O reconhecimento do efeito benéfico para o tratamento foi reconhecido em 2021 pela Anvisa, que autorizou o uso do coquetel de anticorpos monoclonais da Regeneron em 20 de abril e da Eli-Lilly em 13 de maio, o anticorpo monoclonal da Celltrion em 11 de agosto, e o anticorpo monoclonal da Glaxo em 8 de setembro. Todos, quando usados precocemente, reduziram significativamente a ocorrência de doença grave.

Por que, então, ainda não temos esses produtos disponibilizados para aliviar o sofrimento e as mortes de brasileiros?

Seria pela dificuldade no uso? Não. Basta uma única infusão para que os anticorpos que atacam o novo coronavírus fiquem no corpo por semanas. Apresentam muitos efeitos colaterais? Não. Por serem constituídos de anticorpos, substâncias que já existem em todos, são muito bem tolerados, com raríssimos efeitos colaterais. São caros? Sim, entretanto a relação custo-efetividade favorece o uso, já que uma internação em UTI é caríssima e de prazo indefinido. Além disso, a concorrência já está estabelecida e há oportunidades para negociações de redução de preços, para disponibilização de uso pelo SUS.

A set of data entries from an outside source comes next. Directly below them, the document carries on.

/-!
# The level-0 contract of the shadowing estimate (line `log-lipschitz-budget`, stub 4)

Helper file for the line `log-lipschitz-budget` of the crux
`ImplosionDichotomy.PolynomialCompression` (stmt-AtomisticToContinuum-12587), stub
`stub_logBudgetShadowing`, blueprint §3/§5: the **level-0 contract `L0`**, i.e. the level-0
(`L²`) shadowing estimate `level0_shadowing` normalised into the shape consumed by the closing
bootstrap argument. In the common setting `ShadowSetting` (σ-solution `(ρ, u, θ)` with law
`ρ θ ζ(ρ)`, isentropic Type-I ideal-gas reference `(ρ₁, u₁, θ₁)` with polynomial envelopes
`Cpoly n (T₁ - t)^{-ppoly n}` and no-vacuum floor `c_l (T₁ - t)^{p_l}`, data `u(0) = u₁(0)`,
`θ(0) = θ₁(0)`, `‖δρ(0)‖_{C⁶} ≤ Cstat · σ³`) and in the weak bootstrap regime
`ShadowWeakBootstrap` on `[0, t₀]`, `t₀ ∈ [0, T)`, the level-0 energy
`E₀ = shadowE0 ζ ρ θ u ρ₁ θ₁ u₁` obeys `√E₀(s) ≤ σ³ Q (T₁/(T₁ - s))^b` on `[0, t₀]`
(`ShadowLevelBound`), with `Q, b ≥ 0` depending only on the constants.

* `sqrt_shadowE0_zero_le` — initial smallness `√E₀(0) ≤ σ³ Cstat(0) √((5/4) K (c_l T₁^{p_l})^{-1/3})`
  (`δu(0) = 0`, `δθ(0) = 0`, `A(0) ≤ (5/2) K ρ₁(0)^{-1/3}`, `|δρ(0)| ≤ Cstat(0) σ³`);
* `level0_envelope_le`, `level0_forcing_integral_le` — with the envelope
  `P(s) = (Cpoly 0 (T₁ - s)^{-ppoly 0})^{1/3} ≥ ρ₁^{1/3}`, the forcing integral
  `½∫₀ᵗ Γσ³(1 + P)⁸/(T₁ - s) ds` is `≤ σ³ Γ' (T₁/(T₁ - t))^{b'}` with explicit `Γ', b'`;
* `continuousOn_shadowE0_of_solutions` — `E₀` is continuous on `[0, T)`;
* `level0_contract` — `level0_shadowing` on the solutions restricted to `[0, s)`
  (`isHardSphereEulerSolution_restrict`), the three items above, `T₁/(T₁ - s) ≥ 1`, and the left
  limit `t → s⁻` (`ContinuousWithinAt.closure_le`); `Q = Q_init + Γ'`, `b = Λ/2 + b'`.
-/

noncomputable section

namespace Summit.AtomisticToContinuum.HydrodynamicLimit.Theorems

open Set Filter Topology MeasureTheory
open scoped ContDiff
open Literature.MathematicalPhysics.KineticTheory Literature.Analysis.FunctionSpaces

section Level0Contract

/-! ### The level-0 contract: normalisation of the level-0 shadowing estimate -/

/-- Negative powers against the horizon: `a^{-q} = T₁^{-q} (T₁/a)^q` for `a, T₁ > 0`. [folklore] -/
theorem rpow_neg_eq_rpow_neg_mul_div_rpow {a M : ℝ} (q : ℝ) (ha : 0 < a) (hM : 0 < M) :
    a ^ (-q) = M ^ (-q) * (M / a) ^ q := by
  rw [Real.div_rpow hM.le ha.le, Real.rpow_neg hM.le, Real.rpow_neg ha.le]
  have h1 : 0 < M ^ q := Real.rpow_pos_of_pos hM q
  field_simp

/-- The polynomial envelope along `[0, t]`: for `0 ≤ s ≤ t < T₁` and `c ≥ 0`,
`(c (T₁ - s)^{-p})^{1/3} ≤ (c T₁^{-p})^{1/3} (T₁/(T₁ - t))^{|p|/3}`. [folklore] -/
theorem level0_envelope_le {c p T₁ s t : ℝ} (hc : 0 ≤ c) (hT₁ : 0 < T₁) (hs : 0 ≤ s)
    (hst : s ≤ t) (ht : t < T₁) :
    (c * (T₁ - s) ^ (-p)) ^ (1 / 3 : ℝ) ≤
      (c * T₁ ^ (-p)) ^ (1 / 3 : ℝ) * (T₁ / (T₁ - t)) ^ (|p| / 3) := by
  have hTs : 0 < T₁ - s := by linarith
  have hTt : 0 < T₁ - t := by linarith
  have hY1 : 1 ≤ T₁ / (T₁ - s) := by rw [le_div_iff₀ hTs]; linarith
  have hYX : T₁ / (T₁ - s) ≤ T₁ / (T₁ - t) := div_le_div_of_nonneg_left hT₁.le hTt (by linarith)
  have hX0 : 0 ≤ T₁ / (T₁ - t) := by positivity
  have h1 : (T₁ - s) ^ (-p) ≤ T₁ ^ (-p) * (T₁ / (T₁ - t)) ^ |p| := by
    rw [rpow_neg_eq_rpow_neg_mul_div_rpow p hTs hT₁]
    refine mul_le_mul_of_nonneg_left ?_ (Real.rpow_nonneg hT₁.le _)
    exact (Real.rpow_le_rpow_of_exponent_le hY1 (le_abs_self p)).trans
      (Real.rpow_le_rpow (zero_le_one.trans hY1) hYX (abs_nonneg p))
  have h2 : c * (T₁ - s) ^ (-p) ≤ c * T₁ ^ (-p) * (T₁ / (T₁ - t)) ^ |p| := by
    rw [mul_assoc]; exact mul_le_mul_of_nonneg_left h1 hc
  calc (c * (T₁ - s) ^ (-p)) ^ (1 / 3 : ℝ)
      ≤ (c * T₁ ^ (-p) * (T₁ / (T₁ - t)) ^ |p|) ^ (1 / 3 : ℝ) :=
        Real.rpow_le_rpow (mul_nonneg hc (Real.rpow_nonneg hTs.le _)) h2 (by norm_num)
    _ = (c * T₁ ^ (-p)) ^ (1 / 3 : ℝ) * (T₁ / (T₁ - t)) ^ (|p| / 3) := by
        rw [Real.mul_rpow (mul_nonneg hc (Real.rpow_nonneg hT₁.le _)) (Real.rpow_nonneg hX0 _),
          ← Real.rpow_mul hX0, show |p| * (1 / 3 : ℝ) = |p| / 3 by ring]

/-- The forcing integral of the level-0 estimate with the polynomial envelope
`P(s) = (c (T₁ - s)^{-p})^{1/3}` is of normalised form:
`½ ∫₀ᵗ Γ σ³ (1 + P)⁸/(T₁ - s) ds ≤ σ³ · ½Γ(1 + (cT₁^{-p})^{1/3})⁸ · (T₁/(T₁ - t))^{8|p|/3 + 1}`
for `0 ≤ t < T₁` (sup of the integrand times `t ≤ T₁`). [folklore] -/
theorem level0_forcing_integral_le {Γ σ c p T₁ t : ℝ} (hΓ : 0 ≤ Γ) (hσ : 0 ≤ σ) (hc : 0 ≤ c)
    (hT₁ : 0 < T₁) (ht0 : 0 ≤ t) (ht : t < T₁) :
    (∫ s in (0 : ℝ)..t, Γ * σ ^ 3 * (1 + (c * (T₁ - s) ^ (-p)) ^ (1 / 3 : ℝ)) ^ 8 / (T₁ - s)) / 2 ≤
      σ ^ 3 * (Γ * (1 + (c * T₁ ^ (-p)) ^ (1 / 3 : ℝ)) ^ 8 / 2) *
        (T₁ / (T₁ - t)) ^ (8 * |p| / 3 + 1) := by
  set c₀ : ℝ := (c * T₁ ^ (-p)) ^ (1 / 3 : ℝ) with hc₀
  set X : ℝ := T₁ / (T₁ - t) with hX
  have hTt : 0 < T₁ - t := by linarith
  have hTt' : T₁ - t ≠ 0 := hTt.ne'
  have hXpos : 0 < X := div_pos hT₁ hTt
  have hX1 : 1 ≤ X := by rw [hX, le_div_iff₀ hTt]; linarith
  have hc₀0 : 0 ≤ c₀ := Real.rpow_nonneg (mul_nonneg hc (Real.rpow_nonneg hT₁.le _)) _
  -- the constant bound of the integrand on `(0, t]`
  set M : ℝ := Γ * σ ^ 3 * ((1 + c₀) * X ^ (|p| / 3)) ^ 8 / (T₁ - t) with hM
  have hM0 : 0 ≤ M := by positivity
  have hbound : ∀ s ∈ Set.uIoc (0 : ℝ) t,
      ‖Γ * σ ^ 3 * (1 + (c * (T₁ - s) ^ (-p)) ^ (1 / 3 : ℝ)) ^ 8 / (T₁ - s)‖ ≤ M := by
    intro s hs
    rw [uIoc_of_le ht0] at hs
    have hs0 : 0 ≤ s := hs.1.le
    have hTs : 0 < T₁ - s := by linarith [hs.2]
    have hP0 : 0 ≤ (c * (T₁ - s) ^ (-p)) ^ (1 / 3 : ℝ) :=
      Real.rpow_nonneg (mul_nonneg hc (Real.rpow_nonneg hTs.le _)) _
    have hPle : (c * (T₁ - s) ^ (-p)) ^ (1 / 3 : ℝ) ≤ c₀ * X ^ (|p| / 3) :=
      level0_envelope_le hc hT₁ hs0 hs.2 ht
    have hX1' : 1 ≤ X ^ (|p| / 3) := Real.one_le_rpow hX1 (by positivity)
    have h1 : 1 + (c * (T₁ - s) ^ (-p)) ^ (1 / 3 : ℝ) ≤ (1 + c₀) * X ^ (|p| / 3) := by nlinarith
    have h2 : (1 + (c * (T₁ - s) ^ (-p)) ^ (1 / 3 : ℝ)) ^ 8 ≤ ((1 + c₀) * X ^ (|p| / 3)) ^ 8 :=
      pow_le_pow_left₀ (by positivity) h1 8
    rw [Real.norm_of_nonneg (by positivity)]
    exact div_le_div₀ (by positivity) (mul_le_mul_of_nonneg_left h2 (by positivity)) hTt
      (by linarith [hs.2])
  have hint := intervalIntegral.norm_integral_le_of_norm_le_const hbound
  rw [sub_zero, abs_of_nonneg ht0, Real.norm_eq_abs] at hint
  have hint' : (∫ s in (0 : ℝ)..t,
      Γ * σ ^ 3 * (1 + (c * (T₁ - s) ^ (-p)) ^ (1 / 3 : ℝ)) ^ 8 / (T₁ - s)) ≤ M * T₁ :=
    ((le_abs_self _).trans hint).trans (mul_le_mul_of_nonneg_left ht.le hM0)
  have hexp : M * T₁ = Γ * σ ^ 3 * (((1 + c₀) * X ^ (|p| / 3)) ^ 8 * X) := by
    rw [hM, hX]
    field_simp
  have hpow : ((1 + c₀) * X ^ (|p| / 3)) ^ 8 * X = (1 + c₀) ^ 8 * X ^ (8 * |p| / 3 + 1) := by
    rw [mul_pow, Real.rpow_add hXpos, Real.rpow_one,
      show (8 * |p| / 3 : ℝ) = |p| / 3 * ((8 : ℕ) : ℝ) by push_cast; ring,
      Real.rpow_mul hXpos.le, Real.rpow_natCast]
    ring
  calc (∫ s in (0 : ℝ)..t,
      Γ * σ ^ 3 * (1 + (c * (T₁ - s) ^ (-p)) ^ (1 / 3 : ℝ)) ^ 8 / (T₁ - s)) / 2 ≤ M * T₁ / 2 := by
        linarith
    _ = σ ^ 3 * (Γ * (1 + c₀) ^ 8 / 2) * X ^ (8 * |p| / 3 + 1) := by
        rw [hexp, hpow]; ring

A defesa eloquente de produtos ineficazes não é nova e é, habitualmente, contaminada por convicções pessoais infundadas, teorias conspiratórias, pouco estudo e, mais recentemente, pelo debate político polarizado. Quem não se lembra da história da fosfoetanolamina, a propalada “pílula do câncer”, que consumiu dinheiro e reputações sem demonstrar que era útil?

Quisera o mesmo entusiasmo dos que defenderam e defendem o uso de tratamento precoce com o “kit Covid” fosse direcionado para alternativas que, de fato, fariam diferença para salvar vidas.

Nossa pergunta mais urgente precisa de uma resposta igualmente célere: quando o verdadeiro tratamento precoce da Covid-19 estará disponível aos brasileiros?